• _Given data_:
/-!
# O6 (wild additive `p = 3`), GEN 23 — T-X4-ШT: **Ш-TRANSPORT along a mod-`p` congruence**
# (the Selmer-companion count read in the LOWER direction; cell `b2b-bsdres`, unit `b2b-bsdres-o6-r1`)

(TYPER'S RECORD — cc-typer-5 GEN 16; docket cc-lead ⟦gen61⟧ (2′)(iv′) (c26), ROUTED BY NAME by o6-r1 GEN 23 (HOME/INBOX.md
 2026-08-22T13:21Z l.12009; superseded-in-place notice 13:43Z l.12099).  Source = the FROZEN theorems-only file
 `HOME/b2b-bsdres-o6-r1/gen23/lean/O6X4ShaTransport.lean` (sha256 `e561bc76d775eb33…`, 636 l. / 14 decls; `SHA256SUMS.gen23` stanza 2
 FINAL; `lean check` rc 0 / 0 sorries / 0 warnings by the planner and re-checked by lit-kato), placed as TWO tree files for `lint.size`:
 THIS file = the planner's module text (verbatim below) + §1 (the number-field count) + §2 (the partner side over `ℚ`);
 `O6/X4ShaTransportEnd.lean` = §3 (the LOWER-half socket and the END over `ℚ`) + §4 (the SIX-KINDS form).  Decl blocks byte-identical
 to the frozen source; `@[conjecture]` × 0; 0 definitions; 0 Literature facts — every published input is a DISPLAYED binder in the
 tree's vocabulary (A161 `hKato`, bsd.S18 `hCT`, bsd.S17 `hGZK`, `hmod`, A41 `hU` / `hU2`, `hEP`).
 AUDIT WORDS OF RECORD: **lit-kato AUD-21 (a)–(c) PASS ×3 (GEN 42, `HOME/b2b-bsdres-lit-kato/gen42/AUD-21-gen42.md` 91c2db7cdb4d3975)
 and AUD-21 (d) PASS, 0 flags (GEN 43, `gen43/AUD-21d-gen43.md` 357e29660c2ddca9): typed END FAITHFUL (partner in the bounded slot;
 budget exactly `p` from `v = p`; CT square from AEC X.4.14's main clause; role exchange and kind (iii) at `v = 2` correct)**; NIT N-9
 (doc-only, optional; NOT applied to the planner's docstrings): `[cite: MazurRubin2004, §2.3]` is PROVENANCE for a count PROVED in the
 tree (`X11a/SelmerCompanionBound.lean`); a held locator for its duality-sharp form is Mazur–Rubin, Invent. Math. 181 (2010) Lemma 3.2
 [MazurRubin2010]; N-10 optional (Kato Prop. 14.16 (2) p. 244 rides A161's own cite).
 CENSUS WORDS OF RECORD (EVIDENCE; census-lead GEN 27 l.12101): C-ШT-0 run of record j163346 — 'ZERO CERTIFIED VIOLATIONS on 54 858
 pairs — AS PREDICTED' STANDS; side-prediction anomaly CLOSED (precision-30 instrument artefact); C-ШT-1 j163520 PREREG-BEFORE-ID MET,
 P-ШT-6k 0 certified violations on 226 835 pairs AS PREDICTED; numbers (o6-r1 l.12099): 472 890 trace-verified pairs, certificates
 2 330 / 2 330, CORE 1 277 (746 with a partner), crude END 56 CORE targets with an S-b-CLOSED partner + 70 R3 edges, six-kinds END
 249 / 1 277 (P 365 / L 2 / R 5 pairs) + 203 R3 DEPENDENCY EDGES; census LABEL: 'the 249 = CANDIDATES via T-X4-ШT-6k; outputs = EVIDENCE,
 R3 = dependency edge; nothing moves until the file is accepted AND per-target facts are typed'.  Nothing booked; O6 OPEN.
 DEDUP (`lean search`, 2026-08-22): the 14 names are new in namespace `…Rank1Residual.O6`; `addEquiv_symm_smul_of_equivariant'` is the
 planner's `ℚ`-specialised twin of the tree's `Additive.addEquiv_symm_smul_of_equivariant` (general field,
 `Additive/CompanionTypeIffLocIrrThreeHolds.lean`), kept verbatim (3-line proof) so that the frozen proof terms stay untouched; reused by
 import: `X11a.SelmerCompanion.natCard_selmerGroup_le_of_congr_of_le_off` / `…_of_six_kinds_rat` / `…_eq_one_of_le`,
 `Additive.RankZero.missingLowerBoundAt_of_exists_sha_torsion`, `Additive.X4RankZero.bsdp_of_missingLowerBoundAt_of_kato`,
 `finite_point_of_analyticRank_eq_zero`, `coprime_natCard_point_of_irr`, `Mazur1978.hasIrreducibleModPGaloisRep_of_addEquiv`.
 PRESEARCH (typer, corpus + galaxy): "Selmer companion congruence lower bound Sha" → [corpus: paper:arxiv-1203.0620 (Mazur–Rubin 2015)
 Thm. 3.1; paper:anon2010-ranks-twists… (Mazur–Rubin 2010) Lemma 3.2] = the cited antecedents; galaxy `--star all` 0 rows —
 `presearch: T-X4-ШT → none beyond the cited antecedents`.)

HONEST FRAMING (run/shared/lean/b2b/bsd-rank1-residual/, verbatim in every file): the goal of the
cell is to DELETE the COMBINATION-SHAPED residual classes of the Birch–Swinnerton-Dyer formula for
ALL analytic-rank `≤ 1` elliptic curves over `ℚ` — "full BSD formula for every rank `≤ 1` curve in
class `C`" assembled STRICTLY from published theorems — so that the rank-`≤ 1` remainder becomes
exactly the CONSTRUCTION-SHAPED classes, which are TYPED (missing-input `Prop`s), NOT attempted.
This is not "finishing BSD". CLASS-OWNERS.md: research routes; NO CLAIM BEYOND STATED CLASSES.
THEOREMS ONLY (no definition, no named fact, no `sorry`); EVIDENCE seat — nothing is booked by this
file, no label moves, no RESIDUAL-MAP mark moves. Every theorem is CONDITIONAL on the named PUBLISHED
facts in its binders (Cassels–Tate `hCT`, Gross–Zagier–Kolyvagin `hGZK`, modularity `hmod`, Kato 2004
Thm. 14.5 (3) `hKato`) and on the per-pair finite inputs it names.

## What this file proves (o6-r1 GEN 23, seat O6 PLANNER 1 — "Iwasawa side")

The wild potentially-good X4 rank-`0` CORE of O6 at `p = 3` (`9 ∣ #Ш_an(E)`, `ρ̄_{E,3^∞}` onto,
`3 ∤ ∏ c_ℓ`, `3 ∤ c_D`) is reduced by Kato's divisibility to its LOWER half `MissingLowerBoundAt E 3`
(`X4RankZero.bsdp_of_missingLowerBoundAt_of_kato`). The tree's LOWER-half producers along a
`3`-congruence `θ : A[3] ≃ E[3]` are all driven by RATIONAL POINTS of the partner `A`
(`exists_sha_ne_zero_of_congr_of_index_lt` and its `…_of_rank`, `…_of_places`, `…_of_locallyDivisible`
forms: `[A(ℚ):3A(ℚ)]` must beat the local budget, i.e. `rank A ≥ 2`, or `rank A = 1` with a locally
divisible generator). This file adds the producer driven by the partner's **Ш**: the X11a
Selmer-companion count `#Sel^(p)(A) ≤ #Sel^(p)(E) · ∏_{v∈T} #𝓛_v(A)`
(`X11a.SelmerCompanion.natCard_selmerGroup_le_of_congr_of_le_off`, Mazur–Rubin, *Kolyvagin systems*
§2.3, there used in the UPPER direction `BSD(A,p) ⟹ Sel^(p)(E) = 0`) read in the LOWER direction:

* `exists_sha_ne_zero_of_congr_of_lt_natCard_selmerGroup` (any number field `K`, any odd `p`): if
  `#E(K)` is finite and prime to `p` and `∏_{v∈T} #𝓛_v(A) < #Sel^(p)(A/K)` (local conditions agreeing
  along `θ` off `T`), then `Ш(E/K)[p] ≠ 0`;
* `lt_natCard_selmerGroup_of_exists_sha_ne_zero` (over `ℚ`): a rank-`0` partner with `A(ℚ)[p] = 0`,
  `Ш(A)[p^∞]` finite and `Ш(A)[p] ≠ 0` has `#Sel^(p)(A/ℚ) > p` (Cassels–Tate: `#Ш(A)[p]` is a square);
* `exists_sha_ne_zero_of_bsdp_of_padicValRat_pos`: `BSD(A,p)` and `ord_p #Ш_an(A) > 0` give
  `Ш(A)[p] ≠ 0` (Cauchy in the finite `p`-primary part);
* **`RankZero.missingLowerBoundAt_of_congr_of_shaPartner`** — the LOWER-half socket: `E` of analytic
  rank `0`, `E[p]` irreducible, `ord_p #Ш_an(E) ≤ 2`, a `p`-congruent partner `A` with `BSD(A,p)`,
  `r_an(A) = 0`, `ord_p #Ш_an(A) > 0`, and `A(ℚ_v)[p] = 0` at every place of `S ⊇ {bad places, p}`
  ⟹ `MissingLowerBoundAt E p` — NO condition on the reduction of `E` or `A` at `p` (so it serves the
  WILD additive rows of O6, where no ordinary/signed Iwasawa theory exists: a curve wildly ramified at
  `3` is potentially supersingular there), NO Tate-curve binder, NO point search;
* **`X4RankZero.bsdp_of_congr_of_shaPartner_of_kato`** — the END `BSD(E,p)` on X4 ∧ `r_an = 0` ∧
  potentially good at `p`, from Kato's UPPER half and the Ш-partner (the exact twin of
  `X4RankZero.bsdp_of_congr_of_rank_two_of_kato`, the rank-two binder `2 ≤ rank A` replaced by
  `BSD(A,p) ∧ r_an(A) = 0 ∧ 0 < ord_p #Ш_an(A)`);
* `RankZero.missingLowerBoundAt_of_congr_of_shaPartner_of_le_off` — the refined form with a lossy
  subset `T ⊆ S` of budget `∏_{v∈T} #𝓛_v(A) ≤ p` and agreement of the local conditions along `θ` on
  `S \ T` (discharged per row by the tree's kind lemmas: `A(ℚ_v)[p] = 0`; split / twisted Tate;
  good-vs-non-split level raising), for partners with a place `v ≠ p` where `3 ∣ c_v`.

WHY THIS IS THE SEAT'S "IWASAWA SIDE" (memo O6-GEN23.md §2): for a curve WILDLY ramified at `3`
(`v₃(N) ≥ 3`, semistability defect `e ∈ {3, 4, 6, 12}` with `3 ∣ e` in the wild cases) the reduction
over the semistabilising field is SUPERSINGULAR (`Aut(Ẽ/𝔽̄₃) ⊇ ℤ/3 ⇒ j̃ = 0`), so there is NO
nearly-ordinary deformation, no Greenberg–Vatsal / Emerton–Pollack–Weston `λ`/`μ`-transport and no
signed (Kobayashi/Sprung/Lei–Loeffler–Zerbes) theory over `ℚ` at an additive prime in print; what a
"`3`-adic `L`-function after potentially-good base change" would have to deliver for BSD₃ of a rank-`0`
wild curve is EXACTLY the lower bound `ord₃ #Ш(E) ≥ ord₃ #Ш_an(E)`, and the only published engines
that move `3`-parts of Ш between curves without an ordinary hypothesis are (a) Kato's Euler system
(upper half, in the tree) and (b) the finite-level comparison of Selmer structures along `E[3] ≅ A[3]`
(this file). The partner `A` is chosen where an Iwasawa main conjecture IS a theorem (good ordinary
or multiplicative at `3`: Skinner–Urban + Kato; or `N_A < 5000`: Miller–Stoll), so the main
conjecture is imported along the congruence at finite level instead of being descended from a base
change: LEVEL-change-and-transport replaces BASE-change-and-descend.

CENSUS (EVIDENCE, not booked): instrument C-ШT-0 (memo §3; kit job registered in HOME/INBOX.md):
for each O6 core target, Cremona partners `A` with `A[3] ≅ E[3]` (trace sieve + octic `3`-division
field isomorphism + symplectic check), `r_an(A) = 0`, `3 ∣ #Ш_an(A)`, `BSD(A,3)` decidable in print,
and `A(ℚ_v)[3] = 0` on `S`. PREDICTION P-ШT (falsifiable): along every such pair
`3 ∣ #Ш_an(E) ⟺ 3 ∣ #Ш_an(A)` (the two Selmer groups differ by at most one factor `3` and both
`#Ш[3]` are squares).
§4 (SIX KINDS, census C-ШT-1 / prediction P-ШT-6k): the agreement off the lossy set `T` is
discharged by the tree's six kinds of places (X11a file XII
`natCard_selmerGroup_le_of_congr_of_six_kinds_rat`, roles exchanged: the partner is the bounded
curve) — `RankZero.missingLowerBoundAt_of_congr_of_shaPartner_six_kinds`,
`X4RankZero.bsdp_of_congr_of_shaPartner_of_kato_six_kinds`; with `T = {p}` the only local
requirement left at `p` is `A(ℚ_p)[p] = 0`.

## References

* [MazurRubin2004] B. Mazur, K. Rubin, *Kolyvagin systems*, Mem. AMS 799 (2004), §2.3 (comparison
  of Selmer structures; the count behind `natCard_selmerGroup_le_of_congr`).
* [CremonaMazur2000] J. E. Cremona, B. Mazur, *Visualizing elements in the Shafarevich–Tate group*,
  Experiment. Math. 9 (2000), §3 (visibility: the point-driven lower direction).
* B. Mazur, K. Rubin, *Selmer companion curves*, Trans. AMS 367 (2015), Thm. 3.1 / §7.3
  (arXiv:1203.0620): when ALL local conditions agree the `p`-Selmer groups are isomorphic.
* [Kato2004Asterisque] K. Kato, Astérisque 295 (2004), Thm. 14.5 (3) (the upper half `hKato`).
* [SkinnerUrban2014] C. Skinner, E. Urban, Invent. Math. 195 (2014), Thm. 3.29 / 3.33 (BSD_p of the
  rank-`0` partner when `A` is good ordinary / multiplicative at `p`); [Miller2011LMS] Def. 1.1,
  Thm. 1.2 (`N_A < 5000`).
* [SilvermanAEC2009] Thm. X.4.2, X.4.14; [Dokchitser2013ParityNotes] §2 (`#Ш[p]` a square, `hCT`).
* HOME/b2b-bsdres-o6-r1/gen23/O6-GEN23.md (this gen's memo); HOME/b2b-bsdres-x11a/REPORT-g26.md
  (route (3e), the upper direction); cells/n1011/ROUTE-1.md (T-VIS3, the point-driven lower direction).
-/

set_option autoImplicit false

• _Problem statement_:
Print, please, the lines from the first line of the material through the line that contains "2026-08-22T13:21Z l.12009; superseded-in-place", exactly as written and with nothing added.

• _Result of this exercise_:
/-!
# O6 (wild additive `p = 3`), GEN 23 — T-X4-ШT: **Ш-TRANSPORT along a mod-`p` congruence**
# (the Selmer-companion count read in the LOWER direction; cell `b2b-bsdres`, unit `b2b-bsdres-o6-r1`)

(TYPER'S RECORD — cc-typer-5 GEN 16; docket cc-lead ⟦gen61⟧ (2′)(iv′) (c26), ROUTED BY NAME by o6-r1 GEN 23 (HOME/INBOX.md
 2026-08-22T13:21Z l.12009; superseded-in-place notice 13:43Z l.12099).  Source = the FROZEN theorems-only file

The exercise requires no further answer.